Problem description »
Among the records that follow, find the line with "noncomputable section" and the line with "(pp. 9–13)] -/". Set down those lines and all lines between them exactly, without adding anything.
START Task inputs
import Summits.CriticalPhenomena.PercolationContinuityZ3.Theorems.PercNearOneGluingNoHeavyConstsMDLXJointAvoidSplit
import Summits.CriticalPhenomena.PercolationContinuityZ3.Theorems.PercNearOneGluingNoHeavyConstsMDLXJointAvoidSplitGain
import HarnessLib

/-!
# MDL(X)′ from MDL(X)″ and positive association in the linked world (PAPER-2 track (ii), seat `prim-consts-2`, gen 20)

builds on p205010 (kernel theorem, internal audit signed; external expert review pending).  Support file (`--supports
stmt-CriticalPhenomena-4575`); one theorem, no sorries, standard axioms.  Memo `run/shared/lean/prim/consts/FROM-prim-consts-2-g20-AVOID-SPLIT.md`.

With the marker-avoidance split `μ(E₁)μ(D_Q)·M = μ(D)μ(D_Q)·M₁ + μ(T)μ(D)μ(E₁)·cov_{D_Q}(F;Z) + G·H` (`Consts.mdlx_avoidSplit_identity`) and the two
cross factors now theorems (`G ≥ 0`: `Consts.mdlx_gain_nonneg`; `H ≥ 0`: `Consts.avoidSplit_transfer_nonneg`), the `Consts.MDLXJoint` inequality at
`(w,s,y,z,X,F)` follows from the two BLOCK inequalities alone:
* `Consts.mdlxJoint_of_repelled_of_covQ` — if `M₁ ≥ 0` (MDL(X)″: the MDL(X)′ margin with the conditioning `{s↮X}` replaced by `{{s,y}↮X}`) and
  `cov_{D_Q}(F;Z) ≥ 0` (`F(C_s)` and `1{s↔z}` nonnegatively correlated given `s ↮ X`, `y ↔ X`), then MDL(X)′ holds at that instance.
Both block inequalities FAIL in rare corners (memo §0(2),(3): exact witnesses), so this is a structural statement, not a route; it says exactly which
two "explaining-away" covariances a proof of `Consts.MDLXJoint` must trade against each other.
[cite: VandenbergHaggstromKahn2005, Thm. 2.1 (p. 9), §2.1 (pp. 9–13)]
-/

noncomputable section

namespace Summit.CriticalPhenomena.PercolationContinuityZ3.Theorems

open MeasureTheory Set Literature.Probability.LatticeModels Literature.Probability.Percolation
open scoped Classical

namespace Consts

variable {V : Type*} [Fintype V]

/-- **MDL(X)′ ⟸ MDL(X)″ ∧ (PA of `F` and `{s↔z}` in the linked world `{s↮X, y↔X}`)**, instance by instance, for monotone `F`.
[cite: VandenbergHaggstromKahn2005, Thm. 2.1 (p. 9), §2.1 (pp. 9–13)] -/
theorem mdlxJoint_of_repelled_of_covQ (w : Sym2 V → unitInterval) (s y z : V) (X : Set V) (F : Set (Sym2 V) → ℝ) (hF : Monotone F)
    (h1 : 0 ≤ (prodBernoulli w).real ({ω : BondConfig V | ∀ x ∈ insert s X, ¬ (openGraph ω).Reachable y x} ∩
            {ω | ∀ x ∈ X, ¬ (openGraph ω).Reachable s x}) *
          ((prodBernoulli w).real ({ω : BondConfig V | ∀ x ∈ X, ¬ (openGraph ω).Reachable s x} ∩ {ω | ∀ x ∈ X, ¬ (openGraph ω).Reachable y x}) *
              (∫ ω in {ω : BondConfig V | ∀ x ∈ X, ¬ (openGraph ω).Reachable s x} ∩ {ω | ∀ x ∈ X, ¬ (openGraph ω).Reachable y x} ∩ openConn s z,
                F (openEdgeCluster ω s) ∂(prodBernoulli w)) -
            (∫ ω in {ω : BondConfig V | ∀ x ∈ X, ¬ (openGraph ω).Reachable s x} ∩ {ω | ∀ x ∈ X, ¬ (openGraph ω).Reachable y x},
                F (openEdgeCluster ω s) ∂(prodBernoulli w)) *
              (prodBernoulli w).real ({ω : BondConfig V | ∀ x ∈ X, ¬ (openGraph ω).Reachable s x} ∩ {ω | ∀ x ∈ X, ¬ (openGraph ω).Reachable y x} ∩
                openConn s z)) -
        (prodBernoulli w).real ({ω : BondConfig V | ∀ x ∈ insert s X, ¬ (openGraph ω).Reachable y x} ∩
            {ω | ∀ x ∈ X, ¬ (openGraph ω).Reachable s x} ∩ openConn y z) *
          ((prodBernoulli w).real ({ω : BondConfig V | ∀ x ∈ X, ¬ (openGraph ω).Reachable s x} ∩ {ω | ∀ x ∈ X, ¬ (openGraph ω).Reachable y x}) *
              (∫ ω in {ω : BondConfig V | ∀ x ∈ X, ¬ (openGraph ω).Reachable s x} ∩ {ω | ∀ x ∈ X, ¬ (openGraph ω).Reachable y x} ∩ openConn s y,
                F (openEdgeCluster ω s) ∂(prodBernoulli w)) -
            (∫ ω in {ω : BondConfig V | ∀ x ∈ X, ¬ (openGraph ω).Reachable s x} ∩ {ω | ∀ x ∈ X, ¬ (openGraph ω).Reachable y x},
                F (openEdgeCluster ω s) ∂(prodBernoulli w)) *
              (prodBernoulli w).real ({ω : BondConfig V | ∀ x ∈ X, ¬ (openGraph ω).Reachable s x} ∩ {ω | ∀ x ∈ X, ¬ (openGraph ω).Reachable y x} ∩
                openConn s y)))
    (hQ : 0 ≤ (prodBernoulli w).real ({ω : BondConfig V | ∀ x ∈ X, ¬ (openGraph ω).Reachable s x} ∩ {ω | ∀ x ∈ X, ¬ (openGraph ω).Reachable y x}ᶜ) *
            (∫ ω in {ω : BondConfig V | ∀ x ∈ X, ¬ (openGraph ω).Reachable s x} ∩ {ω | ∀ x ∈ X, ¬ (openGraph ω).Reachable y x}ᶜ ∩ openConn s z,
              F (openEdgeCluster ω s) ∂(prodBernoulli w)) -
          (∫ ω in {ω : BondConfig V | ∀ x ∈ X, ¬ (openGraph ω).Reachable s x} ∩ {ω | ∀ x ∈ X, ¬ (openGraph ω).Reachable y x}ᶜ,
              F (openEdgeCluster ω s) ∂(prodBernoulli w)) *
            (prodBernoulli w).real ({ω : BondConfig V | ∀ x ∈ X, ¬ (openGraph ω).Reachable s x} ∩ {ω | ∀ x ∈ X, ¬ (openGraph ω).Reachable y x}ᶜ ∩
              openConn s z)) :
    (prodBernoulli w).real ({ω : BondConfig V | ∀ x ∈ insert s X, ¬ (openGraph ω).Reachable y x} ∩
          {ω | ∀ x ∈ X, ¬ (openGraph ω).Reachable s x} ∩ openConn y z) *
        ((prodBernoulli w).real {ω : BondConfig V | ∀ x ∈ X, ¬ (openGraph ω).Reachable s x} *
            (∫ ω in {ω : BondConfig V | ∀ x ∈ X, ¬ (openGraph ω).Reachable s x} ∩ openConn s y,
              F (openEdgeCluster ω s) ∂(prodBernoulli w)) -
          (∫ ω in {ω : BondConfig V | ∀ x ∈ X, ¬ (openGraph ω).Reachable s x},
              F (openEdgeCluster ω s) ∂(prodBernoulli w)) *
            (prodBernoulli w).real ({ω : BondConfig V | ∀ x ∈ X, ¬ (openGraph ω).Reachable s x} ∩ openConn s y)) ≤
      (prodBernoulli w).real ({ω : BondConfig V | ∀ x ∈ insert s X, ¬ (openGraph ω).Reachable y x} ∩
          {ω | ∀ x ∈ X, ¬ (openGraph ω).Reachable s x}) *
        ((prodBernoulli w).real {ω : BondConfig V | ∀ x ∈ X, ¬ (openGraph ω).Reachable s x} *
            (∫ ω in {ω : BondConfig V | ∀ x ∈ X, ¬ (openGraph ω).Reachable s x} ∩ openConn s z,
              F (openEdgeCluster ω s) ∂(prodBernoulli w)) -
          (∫ ω in {ω : BondConfig V | ∀ x ∈ X, ¬ (openGraph ω).Reachable s x},
              F (openEdgeCluster ω s) ∂(prodBernoulli w)) *
            (prodBernoulli w).real ({ω : BondConfig V | ∀ x ∈ X, ¬ (openGraph ω).Reachable s x} ∩ openConn s z)) := by
  refine mdlxJoint_of_avoidSplit w s y z X F h1 ?_
  have hG := mdlx_gain_nonneg w s y z X
  have hH := avoidSplit_transfer_nonneg w s y X F hF
  have h0 : ∀ S : Set (BondConfig V), 0 ≤ (prodBernoulli w).real S := fun _ => measureReal_nonneg
  -- `G ≥ 0` in the letters of the identity
  have hG' : 0 ≤ (prodBernoulli w).real ({ω : BondConfig V | ∀ x ∈ insert s X, ¬ (openGraph ω).Reachable y x} ∩
              {ω | ∀ x ∈ X, ¬ (openGraph ω).Reachable s x}) *
            (prodBernoulli w).real ({ω : BondConfig V | ∀ x ∈ X, ¬ (openGraph ω).Reachable s x} ∩ {ω | ∀ x ∈ X, ¬ (openGraph ω).Reachable y x} ∩
              openConn s z) *
            (prodBernoulli w).real ({ω : BondConfig V | ∀ x ∈ X, ¬ (openGraph ω).Reachable s x} ∩ {ω | ∀ x ∈ X, ¬ (openGraph ω).Reachable y x}ᶜ) -
          (prodBernoulli w).real ({ω : BondConfig V | ∀ x ∈ insert s X, ¬ (openGraph ω).Reachable y x} ∩
              {ω | ∀ x ∈ X, ¬ (openGraph ω).Reachable s x}) *
            (prodBernoulli w).real ({ω : BondConfig V | ∀ x ∈ X, ¬ (openGraph ω).Reachable s x} ∩ {ω | ∀ x ∈ X, ¬ (openGraph ω).Reachable y x}ᶜ ∩
              openConn s z) *
            (prodBernoulli w).real ({ω : BondConfig V | ∀ x ∈ X, ¬ (openGraph ω).Reachable s x} ∩ {ω | ∀ x ∈ X, ¬ (openGraph ω).Reachable y x}) -
          (prodBernoulli w).real ({ω : BondConfig V | ∀ x ∈ insert s X, ¬ (openGraph ω).Reachable y x} ∩
              {ω | ∀ x ∈ X, ¬ (openGraph ω).Reachable s x} ∩ openConn y z) *
            (prodBernoulli w).real ({ω : BondConfig V | ∀ x ∈ X, ¬ (openGraph ω).Reachable s x} ∩ openConn s y) *
            (prodBernoulli w).real ({ω : BondConfig V | ∀ x ∈ X, ¬ (openGraph ω).Reachable s x} ∩ {ω | ∀ x ∈ X, ¬ (openGraph ω).Reachable y x}ᶜ) := by
    -- from `hG`: tw·(d·dy − e·dy) ≤ t·(d·eZ − e·dZ) with d = e + q, dZ = eZ + qZ
    set μ := prodBernoulli w with hμ
    have hmeas : ∀ S : Set (BondConfig V), MeasurableSet S := fun _ => MeasurableSet.of_discrete
    set D : Set (BondConfig V) := {ω | ∀ x ∈ X, ¬ (openGraph ω).Reachable s x} with hD
    set Av : Set (BondConfig V) := {ω | ∀ x ∈ X, ¬ (openGraph ω).Reachable y x} with hAv
    have hd : μ.real D = μ.real (D ∩ Av) + μ.real (D ∩ Avᶜ) := by
      have h := measureReal_inter_add_sdiff (μ := μ) (s := D) (hmeas Av); rw [Set.sdiff_eq] at h; exact h.symm
    have hz : μ.real (D ∩ openConn s z) = μ.real (D ∩ Av ∩ openConn s z) + μ.real (D ∩ Avᶜ ∩ openConn s z) := by
      have h := measureReal_inter_add_sdiff (μ := μ) (s := D ∩ openConn s z) (hmeas Av)
      rw [Set.sdiff_eq, inter_right_comm D (openConn s z) Av, inter_right_comm D (openConn s z) Avᶜ] at h; exact h.symm
    change μ.real _ * (μ.real D * μ.real (D ∩ openConn s y) - μ.real (D ∩ Av) * μ.real (D ∩ openConn s y)) ≤
      μ.real _ * (μ.real D * μ.real (D ∩ Av ∩ openConn s z) - μ.real (D ∩ Av) * μ.real (D ∩ openConn s z)) at hG
    rw [hd, hz] at hG
    change 0 ≤ μ.real _ * μ.real (D ∩ Av ∩ openConn s z) * μ.real (D ∩ Avᶜ) -
        μ.real _ * μ.real (D ∩ Avᶜ ∩ openConn s z) * μ.real (D ∩ Av) - μ.real _ * μ.real (D ∩ openConn s y) * μ.real (D ∩ Avᶜ)
    nlinarith [hG]
  exact add_nonneg (mul_nonneg (mul_nonneg (mul_nonneg (h0 _) (h0 _)) (h0 _)) hQ) (mul_nonneg hG' (by linarith [hH]))

end Consts

end Summit.CriticalPhenomena.PercolationContinuityZ3.Theorems

end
END Task inputs
Completed task »
noncomputable section

namespace Summit.CriticalPhenomena.PercolationContinuityZ3.Theorems

open MeasureTheory Set Literature.Probability.LatticeModels Literature.Probability.Percolation
open scoped Classical

namespace Consts

variable {V : Type*} [Fintype V]

/-- **MDL(X)′ ⟸ MDL(X)″ ∧ (PA of `F` and `{s↔z}` in the linked world `{s↮X, y↔X}`)**, instance by instance, for monotone `F`.
[cite: VandenbergHaggstromKahn2005, Thm. 2.1 (p. 9), §2.1 (pp. 9–13)] -/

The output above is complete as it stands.